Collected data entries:
####

/-- **K0⁷ BY NAME FROM V19's REGISTERED STUB-1 TEXT AND 3ᶜ-R** (§1's `comp3CV19_of_comp3CR`, then p609606's `record13SepCoPHInhabited_of_stub1_comp3C_byName`): while V19 STANDS, a by-name proof of
`stub_prop8StepCoP13` together with the R-lettered comparability face closes K0⁷ through this line.  CONDITIONAL on both texts; K0⁷ OPEN; a helper, not a closer.
[cite: Balaban1985Variational, Thm 1 (8)–(9) p.279, Prop. 8 p.304; Balaban1985RegularSpaces, Prop. 6 p.99; Balaban1988Convergent, Thm 1 p.262, (2.4)–(2.8) pp.255–256; Balaban1987RG1, Thm 1 p.259, (0.20) p.256] -/
theorem record13SepCoPHInhabited_of_stub1_comp3CR_byName (h1 : ∀ F : T4Family, Prop8StepCoPAt F)
    (h3CR : ∀ (F : T4Family) (j c : ℕ) (B₃ B₃' a₀ a₁ : ℝ), c ≤ F.L ^ j → 2 * (F.L : ℝ) ^ 2 ≤ B₃ → 0 < B₃' → 0 < a₀ → 0 < a₁ →
      VariationalThm1RegSepCoP7MR F 2 c B₃ a₀ a₁ →
      Gauge9RegSepTopStepR F 2 (fun ν K Ω => suppDomOfRecord F ν K Ω) (F.L ^ j) c B₃ B₃' a₀ a₁ →
      ∃ γ₀ ε₀ ε₂₉ : ℝ, 0 < γ₀ ∧ 0 < ε₀ ∧ 0 < ε₂₉ ∧
        ∀ (n : ℕ) (gs : ℕ → ℝ), RGEqH n (betaOfRecord₁₃ F 2 (theta13OfThm1CCM F 2 j ε₀ ε₂₉ B₃ B₃' a₀ a₁)) gs → Step.InInterval γ₀ n gs →
          ∀ m, m < n → gs m ≤ 2 * gs (m + 1) ∧ gs (m + 1) ≤ 2 * gs m) :
    Summit.QuantumFields.YangMills.Theses.BalabanUVNodes.Record13SepCoPHInhabited :=
  record13SepCoPHInhabited_of_stub1_comp3C_byName h1 fun F => comp3CV19_of_comp3CR F (h3CR F)

end ByName

end Summit.QuantumFields.YangMills.Theorems.K0Stub3V20ComparabilitySockets

end
/-- **King-stable pencils are Schurian.**  If `det M ≠ 0` and `M` admits no proper block triangularisation by constant
base changes (`¬ IsBlockDecomposable M`), then every endomorphism pair `(g, h)` of `M` — complex matrices with
`g M = M h` — is a scalar pair `g = c · 1 = h`.  (With `λ` an eigenvalue of `g`, the kernels and the images of
`(g − λ, h − λ)` are sub-pencils; unequal dimensions would make `M` singular (Frobenius–König), equal proper ones would
decompose `M`; hence `g − λ = 0 = h − λ`.) [folklore] -/
theorem endPair_eq_smul_one_of_not_isBlockDecomposable {m : ℕ} (M : Matrix (Fin m) (Fin m) (MvPolynomial σ ℂ))
    (hM : M.det ≠ 0) (hnb : ¬ IsBlockDecomposable M) (g h : Matrix (Fin m) (Fin m) ℂ)
    (hgh : g.map C * M = M * h.map C) :
    ∃ c : ℂ, g = c • (1 : Matrix (Fin m) (Fin m) ℂ) ∧ h = c • (1 : Matrix (Fin m) (Fin m) ℂ) := by
  classical
  rcases Nat.eq_zero_or_pos m with hm | hm
  · subst hm
    exact ⟨0, Subsingleton.elim _ _, Subsingleton.elim _ _⟩
  haveI : Nontrivial (Fin m → ℂ) := by
    haveI : Nonempty (Fin m) := ⟨⟨0, hm⟩⟩
    infer_instance
  obtain ⟨μ, hμ⟩ := Module.End.exists_eigenvalue (Matrix.toLin' g)
  -- the nilpotent-candidate pair `(g - μ, h - μ)`
  set NW : Matrix (Fin m) (Fin m) ℂ := g - μ • (1 : Matrix (Fin m) (Fin m) ℂ) with hNW
  set NV : Matrix (Fin m) (Fin m) ℂ := h - μ • (1 : Matrix (Fin m) (Fin m) ℂ) with hNV
  have hμc : ((μ • (1 : Matrix (Fin m) (Fin m) ℂ)).map (C (σ := σ)) : Matrix (Fin m) (Fin m) (MvPolynomial σ ℂ)) * M =
      M * (μ • (1 : Matrix (Fin m) (Fin m) ℂ)).map (C (σ := σ)) := by
    have hsc : ((μ • (1 : Matrix (Fin m) (Fin m) ℂ)).map (C (σ := σ)) : Matrix (Fin m) (Fin m) (MvPolynomial σ ℂ)) =
        Matrix.diagonal (fun _ => C μ) := by
      ext i j
      by_cases hij : i = j
      · subst hij; simp
      · simp [hij]
    rw [hsc]
    ext i j
    simp [Matrix.mul_diagonal, mul_comm]
  have hN : NW.map C * M = M * NV.map C := by
    rw [hNW, hNV]
    exact hom_sub hgh hμc
  have hNd : ∀ d : σ →₀ ℕ, NW * M.map (coeff d) = M.map (coeff d) * NV :=
    mul_map_coeff_eq_of_map_C_mul_eq M NW NV hN
  -- kernels and images are sub-pencils
  set V₁ := LinearMap.ker (Matrix.toLin' NV) with hV₁
  set W₁ := LinearMap.ker (Matrix.toLin' NW) with hW₁
  set V₂ := LinearMap.range (Matrix.toLin' NV) with hV₂
  set W₂ := LinearMap.range (Matrix.toLin' NW) with hW₂
  have hcomp : ∀ d : σ →₀ ℕ, Matrix.toLin' NW ∘ₗ Matrix.toLin' (M.map (coeff d)) =
      Matrix.toLin' (M.map (coeff d)) ∘ₗ Matrix.toLin' NV := fun d => by
    rw [← Matrix.toLin'_mul, ← Matrix.toLin'_mul, hNd d]
  have hsub₁ : ∀ (d : σ →₀ ℕ) (x : Fin m → ℂ), x ∈ V₁ → Matrix.toLin' (M.map (coeff d)) x ∈ W₁ := by
    intro d x hx
    rw [hW₁, LinearMap.mem_ker, ← LinearMap.comp_apply, hcomp d, LinearMap.comp_apply]
    rw [hV₁, LinearMap.mem_ker] at hx
    rw [hx, map_zero]
  have hsub₂ : ∀ (d : σ →₀ ℕ) (x : Fin m → ℂ), x ∈ V₂ → Matrix.toLin' (M.map (coeff d)) x ∈ W₂ := by
    intro d x hx
    rw [hV₂, LinearMap.mem_range] at hx
    obtain ⟨y, rfl⟩ := hx
    rw [hW₂, LinearMap.mem_range]
    exact ⟨Matrix.toLin' (M.map (coeff d)) y, by rw [← LinearMap.comp_apply, hcomp d, LinearMap.comp_apply]⟩
  -- dimensions
  set a := Module.finrank ℂ V₁ with ha
  set b := Module.finrank ℂ W₁ with hb
  have haV₂ : Module.finrank ℂ V₂ + a = m := by
    rw [hV₂, ha, hV₁, LinearMap.finrank_range_add_finrank_ker, Module.finrank_fin_fun]
  have hbW₂ : Module.finrank ℂ W₂ + b = m := by
    rw [hW₂, hb, hW₁, LinearMap.finrank_range_add_finrank_ker, Module.finrank_fin_fun]
  have hb1 : 0 < b := by
    rw [hb, hW₁, Module.finrank_pos_iff_exists_ne_zero]
    obtain ⟨x, hx, hx0⟩ := hμ.exists_hasEigenvector
    refine ⟨⟨x, ?_⟩, fun h0 => hx0 (congrArg Subtype.val h0)⟩
    rw [LinearMap.mem_ker, hNW, map_sub, map_smul, Matrix.toLin'_one, LinearMap.sub_apply, LinearMap.smul_apply,
      LinearMap.id_apply]
    rw [Module.End.mem_eigenspace_iff] at hx
    rw [hx, sub_self]
  -- `a = b`
  have hab : a = b := by
    by_contra hne
    rcases Nat.lt_or_gt_of_ne hne with hlt | hlt
    · -- `a < b`: the image sub-pencil is too small on the target side
      have : Module.finrank ℂ W₂ < Module.finrank ℂ V₂ := by omega
      exact hM (det_eq_zero_of_subpencil M V₂ W₂ hsub₂ this)
    · exact hM (det_eq_zero_of_subpencil M V₁ W₁ hsub₁ hlt)
  -- `a = m`
  have ham : a = m := by
    by_contra hne
    have hlt : a < m := lt_of_le_of_ne (by
      have := Submodule.finrank_le V₁; simpa [Module.finrank_fin_fun] using this) hne
    exact hnb (isBlockDecomposable_of_subpencil M V₁ W₁ hsub₁ hab (by rw [← ha, hab]; exact hb1) hlt)
  -- conclude
  have hV₁top : V₁ = ⊤ := Submodule.eq_top_of_finrank_eq (by rw [← ha, ham, Module.finrank_fin_fun])
  have hW₁top : W₁ = ⊤ := Submodule.eq_top_of_finrank_eq (by rw [← hb, ← hab, ham, Module.finrank_fin_fun])
  have hNV0 : NV = 0 := by
    have h1 : Matrix.toLin' NV = 0 := LinearMap.ker_eq_top.1 (by rw [← hV₁]; exact hV₁top)
    exact (Matrix.toLin' (R := ℂ) (n := Fin m)).map_eq_zero_iff.1 h1
  have hNW0 : NW = 0 := by
    have h1 : Matrix.toLin' NW = 0 := LinearMap.ker_eq_top.1 (by rw [← hW₁]; exact hW₁top)
    exact (Matrix.toLin' (R := ℂ) (n := Fin m)).map_eq_zero_iff.1 h1
  refine ⟨μ, ?_, ?_⟩
  · rw [hNW] at hNW0; exact sub_eq_zero.1 hNW0
  · rw [hNV] at hNV0; exact sub_eq_zero.1 hNV0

####

EXERCISE GOAL:
Give only the lines from the one holding "set a := Module.finrank ℂ V₁ with ha" through the one holding "have hab : a = b := by", each restated exactly as it appears above.

COMPLETED TASK:
  set a := Module.finrank ℂ V₁ with ha
  set b := Module.finrank ℂ W₁ with hb
  have haV₂ : Module.finrank ℂ V₂ + a = m := by
    rw [hV₂, ha, hV₁, LinearMap.finrank_range_add_finrank_ker, Module.finrank_fin_fun]
  have hbW₂ : Module.finrank ℂ W₂ + b = m := by
    rw [hW₂, hb, hW₁, LinearMap.finrank_range_add_finrank_ker, Module.finrank_fin_fun]
  have hb1 : 0 < b := by
    rw [hb, hW₁, Module.finrank_pos_iff_exists_ne_zero]
    obtain ⟨x, hx, hx0⟩ := hμ.exists_hasEigenvector
    refine ⟨⟨x, ?_⟩, fun h0 => hx0 (congrArg Subtype.val h0)⟩
    rw [LinearMap.mem_ker, hNW, map_sub, map_smul, Matrix.toLin'_one, LinearMap.sub_apply, LinearMap.smul_apply,
      LinearMap.id_apply]
    rw [Module.End.mem_eigenspace_iff] at hx
    rw [hx, sub_self]
  -- `a = b`
  have hab : a = b := by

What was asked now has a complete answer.